/-- `T_K(v + N) → 1` as `N → ∞` (`Re v ≥ 0`). [folklore] -/
theorem tendsto_partialSum_add_nat (a b : ℂ) (K : ℕ) {v : ℂ} (hv : 0 ≤ v.re) :
    Tendsto (fun N : ℕ => partialSum a b K (v + N)) atTop (𝓝 1) := by
  rw [tendsto_iff_norm_sub_tendsto_zero]
  have hb : Tendsto (fun N : ℕ => coeffNormSum a b K / (N : ℝ)) atTop (𝓝 0) :=
    tendsto_const_div_atTop_nhds_zero_nat _
  refine squeeze_zero' (Eventually.of_forall fun N => norm_nonneg _) ?_ hb
  filter_upwards [eventually_ge_atTop 1] with N hN
  have hN1 : (1 : ℝ) ≤ N := by exact_mod_cast hN
  have hre : 0 ≤ (v + (N : ℂ)).re := by simp; linarith
  have hnorm : (N : ℝ) ≤ ‖v + (N : ℂ)‖ := by
    have := Complex.re_le_norm (v + (N : ℂ))
    simp at this
    linarith
  have h1 : 1 ≤ ‖v + (N : ℂ)‖ := hN1.trans hnorm
  refine (norm_partialSum_sub_one_le a b K hre h1).trans ?_
  exact div_le_div_of_nonneg_left (coeffNormSum_nonneg a b K) (by linarith) hnorm

/-! ### Non-vanishing on the region -/

/-- On `0 < Re v`, `2‖c‖ + 1 ≤ ‖v‖`: `v - c` is not a pole of `Γ`. [folklore] -/
lemma sub_ne_neg_nat {v c : ℂ} (hv : 0 < v.re) (hR : 2 * ‖c‖ + 1 ≤ ‖v‖) (m : ℕ) :
    v - c ≠ -m := by
  intro h
  have hv' : v = c - m := by linear_combination h
  have hre : v.re = c.re - m := by rw [hv']; simp
  have hm : (m : ℝ) < ‖c‖ := by
    have := Complex.re_le_norm c
    have h' : (m : ℝ) < c.re := by linarith
    linarith [abs_re_le_norm c, le_abs_self c.re]
  have hnorm : ‖v‖ ≤ ‖c‖ + m := by
    rw [hv']
    calc ‖c - (m : ℂ)‖ ≤ ‖c‖ + ‖(m : ℂ)‖ := norm_sub_le _ _
      _ = ‖c‖ + m := by simp
  linarith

····················

» YOUR INSTRUCTIONS
Every entry above should be returned exactly as written.

» RESPONSE FOR THIS EXERCISE
/-- `T_K(v + N) → 1` as `N → ∞` (`Re v ≥ 0`). [folklore] -/
theorem tendsto_partialSum_add_nat (a b : ℂ) (K : ℕ) {v : ℂ} (hv : 0 ≤ v.re) :
    Tendsto (fun N : ℕ => partialSum a b K (v + N)) atTop (𝓝 1) := by
  rw [tendsto_iff_norm_sub_tendsto_zero]
  have hb : Tendsto (fun N : ℕ => coeffNormSum a b K / (N : ℝ)) atTop (𝓝 0) :=
    tendsto_const_div_atTop_nhds_zero_nat _
  refine squeeze_zero' (Eventually.of_forall fun N => norm_nonneg _) ?_ hb
  filter_upwards [eventually_ge_atTop 1] with N hN
  have hN1 : (1 : ℝ) ≤ N := by exact_mod_cast hN
  have hre : 0 ≤ (v + (N : ℂ)).re := by simp; linarith
  have hnorm : (N : ℝ) ≤ ‖v + (N : ℂ)‖ := by
    have := Complex.re_le_norm (v + (N : ℂ))
    simp at this
    linarith
  have h1 : 1 ≤ ‖v + (N : ℂ)‖ := hN1.trans hnorm
  refine (norm_partialSum_sub_one_le a b K hre h1).trans ?_
  exact div_le_div_of_nonneg_left (coeffNormSum_nonneg a b K) (by linarith) hnorm

/-! ### Non-vanishing on the region -/

/-- On `0 < Re v`, `2‖c‖ + 1 ≤ ‖v‖`: `v - c` is not a pole of `Γ`. [folklore] -/
lemma sub_ne_neg_nat {v c : ℂ} (hv : 0 < v.re) (hR : 2 * ‖c‖ + 1 ≤ ‖v‖) (m : ℕ) :
    v - c ≠ -m := by
  intro h
  have hv' : v = c - m := by linear_combination h
  have hre : v.re = c.re - m := by rw [hv']; simp
  have hm : (m : ℝ) < ‖c‖ := by
    have := Complex.re_le_norm c
    have h' : (m : ℝ) < c.re := by linarith
    linarith [abs_re_le_norm c, le_abs_self c.re]
  have hnorm : ‖v‖ ≤ ‖c‖ + m := by
    rw [hv']
    calc ‖c - (m : ℂ)‖ ≤ ‖c‖ + ‖(m : ℂ)‖ := norm_sub_le _ _
      _ = ‖c‖ + m := by simp
  linarith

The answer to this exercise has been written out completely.